Sur le site web de cybersécurité ThirdCertainty.com, Byron Acohido soulève des points très importants concernant l'utilisation du cryptage par les pirates pour éviter les outils de détection et la nécessité de détecter ces attaques. Il s'agit d'une discussion autour d'une fontaine à eau au siège de Vectra . Le trafic crypté est une cachette facile pour les attaquants et difficile à gérer pour les organisations.
Cependant, essayer de surveiller ce trafic en le décryptant d'abord, en effectuant une inspection approfondie des paquets, puis en le recryptant à des vitesses de ligne est problématique, même avec un décryptage SSL dédié, en particulier à long terme. Plusieurs facteurs entrent en jeu.
Avec le désir croissant de protection de la vie privée dans le monde, le trafic est de plus en plus crypté par défaut. Il devient une norme pour les applications cloud . Le Sandvine Internet Phenomena Report indique que le cryptage a doublé l'année dernière en Amérique du Nord.
Il s'agit en fait d'une excellente nouvelle, en particulier pour la protection de la vie privée des consommateurs. Les entreprises ont pour stratégie de tout crypter. Cependant, avec ce cryptage, les tentatives de décryptage du SSL signifient qu'il y aura de grands volumes de données cryptées à traiter.
Le cryptage nuit à l'inspection du trafic
La croissance du trafic crypté dans les réseaux d'entreprise a un impact important sur les technologies de sécurité qui reposent sur l'inspection approfondie des paquets (DPI), dont l'efficacité est fortement réduite à mesure que le trafic est crypté.
Pire encore, les mesures de sécurité traditionnelles pour traiter le trafic crypté, telles que le décryptage et l'inspection de l'homme du milieu, deviendront impossibles à mettre en œuvre en raison de l'augmentation de l'épinglage des certificats et des clés publiques.
Les performances des solutions de prévention des fuites de données (DLP), qui reposent sur l'IAP, pourraient être dégradées jusqu'à 95 %, tandis que les IDS et IPS traditionnels basés sur des signatures subissent une perte de fonctionnalité pouvant aller jusqu'à 80 %. Cela ne signifie pas que la sécurité doive être la raison de ne pas crypter, car ne pas crypter le trafic n'empêche pas les attaquants de le faire de toute façon.
L'analyse du comportement des attaquants fonctionne sur le trafic crypté
La réponse réside dans le comportement du trafic réseau.
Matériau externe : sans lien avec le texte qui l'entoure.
/-
Copyright (c) 2026 the pub-hodgecm-mathlib formalisation cell (harness21).  Prover seat hodgecm-mathlib-K2E3-p06 (g3), Track B «K2-LIT» ∕ h413, road J ∕ R3 (d)
brick (d-w-0) «exact Euler–Poincaré indices at a ramified place», FILE B2: the tree of `SL₂(F)` is `(q+1)`-regular.  2026-09-04.
-/
import Literature.NumberTheory.Automorphic.IwahoriGLTwoIndex                      -- ★ FILE B1 (this seat): `relIndex_iwahoriGL_two_glInt` (`[GL₂(𝒪) : I] = q + 1`), `mem_iwahoriGL_two_iff`
import Literature.NumberTheory.Automorphic.UnitaryTwoRamifiedTreeStabilizers          -- ★ (F0P3a-p04): `glVertexAct_next_eq_next_iff`, `coe_glDiagonal_one_two` (the `GL₂`-level stabiliser dictionary)
import Literature.NumberTheory.Automorphic.SLTwoTreeTransitive                       -- ★ (B-p08): `forall_isModularLattice_rootStar_exists_latt_mul_eq_id_altJ`, `latticeTree_adj_root`, `exists_glVertexAct_eq`
import Literature.NumberTheory.Automorphic.SLTwoTreeProjectiveActionIso              -- ★ (B-p08): `glTreeIso`, `latticeTree_adj_glVertexAct`
import Literature.NumberTheory.Automorphic.SLTwoTreeQuadraticTorusShellDecomposition -- ★ (A-p17): `glVertexAct_root_eq_of_mem_glInt`
import Literature.NumberTheory.Automorphic.HermitianLatticeTreeFrames                -- ★ (A-p17): `not_isModularLattice_of_isSelfDualLattice`
import Literature.Combinatorics.SimpleGraph.DartTransitiveStabilizerIndex            -- ★ FILE A (this seat): `index_edgeStab_eq_ncard_neighborSet_of_forall_eq`
import HarnessLib

/-!
# The tree of `SL₂(F)` is `(q + 1)`-regular (Serre, *Trees* II.1.1 Theorem 1 and Cor.; Iwahori–Matsumoto 1965 §2)

Topic `NumberTheory/Automorphic`; namespace `Literature.NumberTheory.Automorphic.HermitianLatticeTree` (that of ★ `SLTwoTreeAsLatticeTree` ∕ ★ `SLTwoTreeTransitive`).
THEOREMS ONLY (no definition, no instance, no notation, no named fact, no `sorry`); count-neutral helper `--supports stmt-HodgeConjecture-24833`.  Cell `pub/hodgecm-mathlib`,
crux H413, Track B «K2-LIT», unit U3b, road J letter ‹J3›, place class (d-w), brick (d-w-0) FILE B2 (dealer K2E3-plan (g2) 2026-09-04T01:34:25Z (D16)).
For a field `F` carrying Mathlib's `Valued F ℤᵐ⁰` compatible with its `ValuativeRel` (the tree's currency for `L⁺_v`), a uniformiser `v ϖ = exp (−1)` and a FINITE residue
field of cardinality `q`: every vertex of the lattice tree `X = latticeTree (RingHom.id F) ϖ (0 1; −1 0)` of `SL₂(F)` (★ `SLTwoTreeAsLatticeTree`) has exactly `q + 1`
neighbours — ANY residue characteristic, no `|2|` hypothesis.  This is the count behind Kottwitz's Euler–Poincaré index `[K_vertex : I] = q + 1` of `U(1,1)(L⁺_v)` at a
RAMIFIED place (FILE C reads it through ★ `rhoVertexActPlace` and ★ FILE A).
HONEST LABEL: HC_CM is proved only modulo the 7 printed citations (2 remaining named inputs: hLiu418 = stmt-HodgeConjecture-24832, h413 = stmt-HodgeConjecture-24833) until rung 0
closes; elementary lattice bookkeeping, nothing printed is asserted.

THE COUNT.  `v₀ = 𝒪² = latt 1`, `v₁ = 𝒪 ⊕ ϖ𝒪 = latt diag(1, ϖ)`, `v₀ ~ v₁` (★ `latticeTree_adj_root`).  (§1) For `k ∈ GL₂(𝒪)`: `k·v₁ = v₁ ⟺ k ∈ I` (the Iwahori subgroup
`|k₂₁| < 1`; ★ `glVertexAct_next_eq_next_iff`, the homothety exponent being `0` by determinants).  (§2) `GL₂(𝒪)` fixes `v₀` (★ `glVertexAct_root_eq_of_mem_glInt`) and is
transitive on the star of `v₀` (★ root-star transitivity `forall_isModularLattice_rootStar_exists_latt_mul_eq_id_altJ`), so by the orbit–stabiliser lemma ★
`index_edgeStab_eq_ncard_neighborSet_of_forall_eq` (FILE A) `#star(v₀) = [GL₂(𝒪) : I] = q + 1` (★ FILE B1).  (§3) `GL₂(F)` is transitive on vertices (★ `exists_glVertexAct_eq`)
by graph automorphisms (★ `glTreeIso`), so EVERY star has `q + 1` elements.  [Serre1980Trees, II.1.1 Thm. 1 & Cor.; IwahoriMatsumoto1965 §2.]

## References
* [Serre1980Trees] J.-P. Serre, *Trees* (1980), Ch. II §1.1 Theorem 1 and its Corollary (the `q + 1` neighbours), §1.2–§1.3.
* [IwahoriMatsumoto1965] N. Iwahori, H. Matsumoto, Publ. IHÉS 25 (1965), §2 Prop. 2.4.
* [Kottwitz1988] R. E. Kottwitz, *Tamagawa numbers*, Ann. of Math. 127 (1988), §2 (the levels of the Euler–Poincaré function).
-/

set_option autoImplicit false

noncomputable section

open scoped ValuativeRel Matrix MatrixGroups WithZero
open Matrix ValuativeRel

namespace Literature.NumberTheory.Automorphic.HermitianLatticeTree

open Literature.NumberTheory.Automorphic Literature.NumberTheory.Automorphic.UnitaryGroup Literature.Combinatorics.SimpleGraph

section Valued

variable {F : Type*} [Field F] [Valued F ℤᵐ⁰] [ValuativeRel F] [(Valued.v : Valuation F ℤᵐ⁰).Compatible] {ϖ : F}
  (hϖ : Valued.v ϖ = WithZero.exp (-1 : ℤ))
  (v₀ v₁ : {M : Submodule 𝒪[F] (Fin 2 → F) // IsSpecialLattice (RingHom.id F) ϖ !![(0 : F), 1; -1, 0] M})
  (hv₀ : v₀.1 = latt (1 : Matrix (Fin 2) (Fin 2) F)) (hv₁ : v₁.1 = latt (Matrix.diagonal ![(1 : F), ϖ]))

/-! ## §1 The stabiliser of `v₁ = 𝒪 ⊕ ϖ𝒪` in `GL₂(𝒪)` is the Iwahori subgroup -/

include hϖ hv₁ in
/-- **For `k ∈ GL₂(𝒪)`: `k · v₁ = v₁ ⟺ k ∈ I`** (`I` the Iwahori subgroup, `|k₂₁| < 1`): `k·(𝒪 ⊕ ϖ𝒪) = 𝒪 ⊕ ϖ𝒪` iff `diag(1,ϖ)⁻¹ k diag(1,ϖ)` is integral iff `k₂₁ ∈ ϖ𝒪`
(★ `glVertexAct_next_eq_next_iff`; the homothety exponent is `0` by determinants). [cite: Serre1980Trees, Ch. II §1.1] [cite: IwahoriMatsumoto1965, §2 Prop. 2.4] -/
theorem glVertexAct_next_eq_next_iff_mem_iwahoriGL [IsDiscreteValuationRing 𝒪[F]] {k : GL (Fin 2) F} (hk : k ∈ glInt 2 F) :
    glVertexAct (isUniformizingElement_of_v_eq hϖ) k v₁ = v₁ ↔ k ∈ iwahoriGL 2 F := by
  have hϖ0 : ϖ ≠ 0 := (isUniformizingElement_of_v_eq hϖ).ne_zero
  have hvϖ0 : Valued.v ϖ ≠ 0 := (Valuation.ne_zero_iff _).2 hϖ0
  have hkij : ∀ i j, Valued.v ((k : Matrix (Fin 2) (Fin 2) F) i j) ≤ 1 := ((mem_glInt_iff_forall_v_le_one_and_v_det_eq_one k).1 hk).1
  have hkdet : Valued.v (k : Matrix (Fin 2) (Fin 2) F).det = 1 := ((mem_glInt_iff_forall_v_le_one_and_v_det_eq_one k).1 hk).2
  -- the entries of `diag(1,ϖ⁻¹) (ϖ^m k) diag(1,ϖ)`
  have hent : ∀ (m : ℤ) (i j : Fin 2), (diagonal ![(1 : F), ϖ⁻¹] * (ϖ ^ m • (k : Matrix (Fin 2) (Fin 2) F)) * diagonal ![(1 : F), ϖ]) i j =
      ![(1 : F), ϖ⁻¹] i * (ϖ ^ m * (k : Matrix (Fin 2) (Fin 2) F) i j) * ![(1 : F), ϖ] j := by
    intro m i j
    rw [Matrix.mul_diagonal, Matrix.diagonal_mul, Matrix.smul_apply, smul_eq_mul]
  have hdet : ∀ m : ℤ, Valued.v (diagonal ![(1 : F), ϖ⁻¹] * (ϖ ^ m • (k : Matrix (Fin 2) (Fin 2) F)) * diagonal ![(1 : F), ϖ]).det =
      WithZero.exp (-(2 * m)) := by
    intro m
    rw [det_mul, det_mul, det_diagonal, det_diagonal, det_smul, Fintype.card_fin, Fin.prod_univ_two, Fin.prod_univ_two]
    simp only [Matrix.cons_val_zero, Matrix.cons_val_one, Matrix.cons_val_fin_one, one_mul]
    rw [map_mul, map_mul, map_mul, map_inv₀, map_pow, map_zpow₀, hkdet, hϖ, mul_one, ← WithZero.exp_zsmul, ← WithZero.exp_nsmul, ← WithZero.exp_neg,
      ← WithZero.exp_add, ← WithZero.exp_add]
    congr 1
    simp only [smul_eq_mul, nsmul_eq_mul]
    ring
  rw [glVertexAct_next_eq_next_iff (isUniformizingElement_of_v_eq hϖ) k v₁ hv₁, mem_iwahoriGL_two_iff, ← v_lt_one_iff_valuation_lt_one]
  constructor
  · rintro ⟨m, hle, hd⟩
    rw [hdet, ← WithZero.exp_zero, WithZero.exp_inj] at hd
    have hm : m = 0 := by omega
    subst hm
    refine ⟨hk, ?_⟩
    have h10 := hle 1 0
    rw [hent, zpow_zero, one_mul] at h10
    simp only [Matrix.cons_val_one, Matrix.cons_val_fin_one, Matrix.cons_val_zero, mul_one, map_mul, map_inv₀, hϖ] at h10
    -- `h10 : (exp (-1))⁻¹ * v k₁₀ ≤ 1`
    by_cases h0 : (k : Matrix (Fin 2) (Fin 2) F) 1 0 = 0
    · rw [h0, map_zero]; exact zero_lt_one
    · have hv0 : Valued.v ((k : Matrix (Fin 2) (Fin 2) F) 1 0) ≠ 0 := (Valuation.ne_zero_iff _).2 h0
      rw [← WithZero.exp_log hv0] at h10 ⊢
      rw [← WithZero.exp_neg, ← WithZero.exp_add, ← WithZero.exp_zero, WithZero.exp_le_exp] at h10
      rw [← WithZero.exp_zero, WithZero.exp_lt_exp]
      omega
  · rintro ⟨-, hlt⟩
    refine ⟨0, fun i j => ?_, by rw [hdet, mul_zero, neg_zero, WithZero.exp_zero]⟩
    rw [hent, zpow_zero, one_mul]
    fin_cases i <;> fin_cases j
    · simpa using hkij 0 0
    · simp only [Fin.zero_eta, Fin.isValue, Fin.mk_one, Matrix.cons_val_zero, Matrix.cons_val_one, Matrix.cons_val_fin_one, one_mul, map_mul, hϖ]
      calc Valued.v ((k : Matrix (Fin 2) (Fin 2) F) 0 1) * WithZero.exp (-1 : ℤ) ≤ 1 * 1 :=
            mul_le_mul' (hkij 0 1) (by rw [← WithZero.exp_zero, WithZero.exp_le_exp]; norm_num)
        _ = 1 := one_mul 1
    · simp only [Fin.mk_one, Fin.isValue, Fin.zero_eta, Matrix.cons_val_one, Matrix.cons_val_fin_one, Matrix.cons_val_zero, mul_one, map_mul, map_inv₀, hϖ]
      -- `(exp (-1))⁻¹ * v k₁₀ ≤ 1` from `v k₁₀ < 1`
      by_cases h0 : (k : Matrix (Fin 2) (Fin 2) F) 1 0 = 0
      · rw [h0, map_zero, mul_zero]; exact zero_le_one
      · have hv0 : Valued.v ((k : Matrix (Fin 2) (Fin 2) F) 1 0) ≠ 0 := (Valuation.ne_zero_iff _).2 h0
        rw [← WithZero.exp_log hv0] at hlt ⊢
        rw [← WithZero.exp_zero, WithZero.exp_lt_exp] at hlt
        rw [← WithZero.exp_neg, ← WithZero.exp_add, ← WithZero.exp_zero, WithZero.exp_le_exp]
        omega
    · simp only [Fin.mk_one, Fin.isValue, Matrix.cons_val_one, Matrix.cons_val_fin_one, map_mul, map_inv₀]
      rw [mul_comm (Valued.v ϖ)⁻¹, mul_assoc, inv_mul_cancel₀ hvϖ0, mul_one]
      exact hkij 1 1

/-! ## §2 The star of the root has `q + 1` elements -/

include hϖ hv₀ hv₁ in
/-- **`#star(𝒪²) = q + 1`**: the neighbours of the root `v₀ = 𝒪²` of the tree of `SL₂(F)` are the `GL₂(𝒪)`-orbit of `v₁ = 𝒪 ⊕ ϖ𝒪` (★ root-star transitivity), `GL₂(𝒪)`
fixes `v₀`, and the stabiliser of `v₁` in `GL₂(𝒪)` is the Iwahori subgroup (§1), of index `q + 1` (★ FILE B1) — orbit–stabiliser (★ FILE A).
[cite: Serre1980Trees, Ch. II §1.1 Theorem 1 and Cor.] [cite: IwahoriMatsumoto1965, §2 Prop. 2.4] -/
theorem ncard_neighborSet_root [Finite 𝓀[F]] :
    ((latticeTree (RingHom.id F) ϖ !![(0 : F), 1; -1, 0]).neighborSet v₀).ncard = Nat.card 𝓀[F] + 1 := by
  haveI : IsDiscreteValuationRing 𝒪[F] := isDiscreteValuationRing_integer_of_compatible hϖ
  have hϖ' := isUniformizingElement_of_v_eq hϖ
  have hϖ0 : ϖ ≠ 0 := hϖ'.ne_zero
  -- the reference element `g₁ = diag(1, ϖ)` of `GL₂(F)`
  have hg₁ : ((glDiagonal 2 F ![1, Units.mk0 ϖ hϖ0] : GL (Fin 2) F) : Matrix (Fin 2) (Fin 2) F) = Matrix.diagonal ![(1 : F), ϖ] := by
    rw [coe_glDiagonal_one_two, Units.val_mk0]
  have hfix : ∀ k : ↥(glInt 2 F), glVertexAct hϖ' (k : GL (Fin 2) F) v₀ = v₀ := fun k => glVertexAct_root_eq_of_mem_glInt hϖ' k.2 v₀ hv₀
  have key := index_edgeStab_eq_ncard_neighborSet_of_forall_eq (latticeTree (RingHom.id F) ϖ !![(0 : F), 1; -1, 0])
    (fun (k : ↥(glInt 2 F)) x => glVertexAct hϖ' (k : GL (Fin 2) F) x)
    (fun x => by simp only [Subgroup.coe_one]; exact glVertexAct_one hϖ' x)
    (fun g h x => by simp only [Subgroup.coe_mul]; exact glVertexAct_mul hϖ' _ _ x)
    (fun g x y hxy => latticeTree_adj_glVertexAct hϖ' _ hxy)
    (latticeTree_adj_root hϖ' v₀ v₁ hv₀ hv₁) ?_ ((iwahoriGL 2 F).subgroupOf (glInt 2 F)) ?_ hfix
  · rw [← key]
    exact relIndex_iwahoriGL_two_glInt F
  · -- star-transitivity of `GL₂(𝒪)` at the root
    intro b hb
    rw [latticeTree_adj_iff] at hb
    obtain ⟨-, hb⟩ := hb
    have hsd0 : IsSelfDualLattice (RingHom.id F) !![(0 : F), 1; -1, 0] v₀.1 :=
      (isSelfDualLattice_id_altJ_iff _).2 ⟨1, by rw [hv₀, Units.val_one], by rw [Units.val_one, det_one, map_one]⟩
    rcases hb with ⟨-, hmod, h1, h2⟩ | ⟨-, hmod0, -, -⟩
    · rw [hv₀] at h1 h2
      obtain ⟨k, hkK, hk⟩ := forall_isModularLattice_rootStar_exists_latt_mul_eq_id_altJ hϖ' _ hg₁ b.1 hmod h1 h2
      refine ⟨⟨(k : GL (Fin 2) F), hkK⟩, hfix ⟨_, hkK⟩, ?_⟩
      refine (glVertexAct_eq_iff hϖ' _ v₁ b).2 ⟨0, ?_⟩
      rw [zpow_zero, scaleLattice_one, hv₁, ← hg₁, mapGL_latt, hk]
    · exact (not_isModularLattice_of_isSelfDualLattice (RingHom.id F) (fun _ => rfl) hϖ' _ hsd0 hmod0).elim
  · -- the edge stabiliser is the Iwahori subgroup
    intro k
    rw [Subgroup.mem_subgroupOf, hfix k, Sym2.congr_right]
    exact (glVertexAct_next_eq_next_iff_mem_iwahoriGL hϖ v₁ hv₁ k.2).symm

/-! ## §3 Every star has `q + 1` elements -/

include hϖ hv₀ hv₁ in
/-- **THE TREE OF `SL₂(F)` IS `(q+1)`-REGULAR**: every vertex has exactly `q + 1` neighbours (`GL₂(F)` is transitive on vertices, ★ `exists_glVertexAct_eq`, acting by graph
automorphisms, ★ `glTreeIso`; and `#star(𝒪²) = q + 1`, §2). [cite: Serre1980Trees, Ch. II §1.1 Theorem 1 and Cor.] -/
theorem ncard_neighborSet_eq [Finite 𝓀[F]] (N : {M : Submodule 𝒪[F] (Fin 2 → F) // IsSpecialLattice (RingHom.id F) ϖ !![(0 : F), 1; -1, 0] M}) :
    ((latticeTree (RingHom.id F) ϖ !![(0 : F), 1; -1, 0]).neighborSet N).ncard = Nat.card 𝓀[F] + 1 := by
  haveI : IsDiscreteValuationRing 𝒪[F] := isDiscreteValuationRing_integer_of_compatible hϖ
  have hϖ' := isUniformizingElement_of_v_eq hϖ
  obtain ⟨g, hg⟩ := exists_glVertexAct_eq hϖ' v₀ hv₀ N
  have e := (glTreeIso hϖ' g).mapNeighborSet v₀
  rw [glTreeIso_apply, hg] at e
  rw [← ncard_neighborSet_root hϖ v₀ v₁ hv₀ hv₁, ← Nat.card_coe_set_eq, ← Nat.card_coe_set_eq]
  exact (Nat.card_congr e).symm

end Valued

end Literature.NumberTheory.Automorphic.HermitianLatticeTree

end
Sans même regarder ce qui se trouve à l'intérieur d'un paquet, le trafic crypté présente de nombreuses caractéristiques et schémas observables qui révèlent les comportements des attaquants.
L'observation de la durée, du moment, de la fréquence et de la taille des paquets permet d'en savoir beaucoup sur ce que font les utilisateurs et les appareils hôtes. Les modèles de science des données appliqués au trafic révèlent ces comportements des attaquants. Ils montrent quelle partie contrôle une conversation et indiquent notamment s'il s'agit d'une conversation humaine ou automatisée.
Les schémas distinctifs du trafic malveillant mettent en évidence les réseaux de zombies, les chevaux de Troie d'accès à distance, les mises à jour de malware , les comportements de reconnaissance interne, le vol d'informations d'identification, l'authentification suspecte et d'autres actions que les attaquants doivent effectuer pour mener à bien une cybercriminalité. Plus important encore, ils identifient les tunnels cachés dans le trafic crypté que les attaquants utilisent pour exfiltrer des données.
En combinaison avec les en-têtes en texte clair, le fait de se concentrer en permanence sur le comportement de l'ensemble du trafic réseau - et pas seulement sur des instantanés et des échantillons aléatoires - est extrêmement efficace pour détecter les comportements des cyber-attaquants.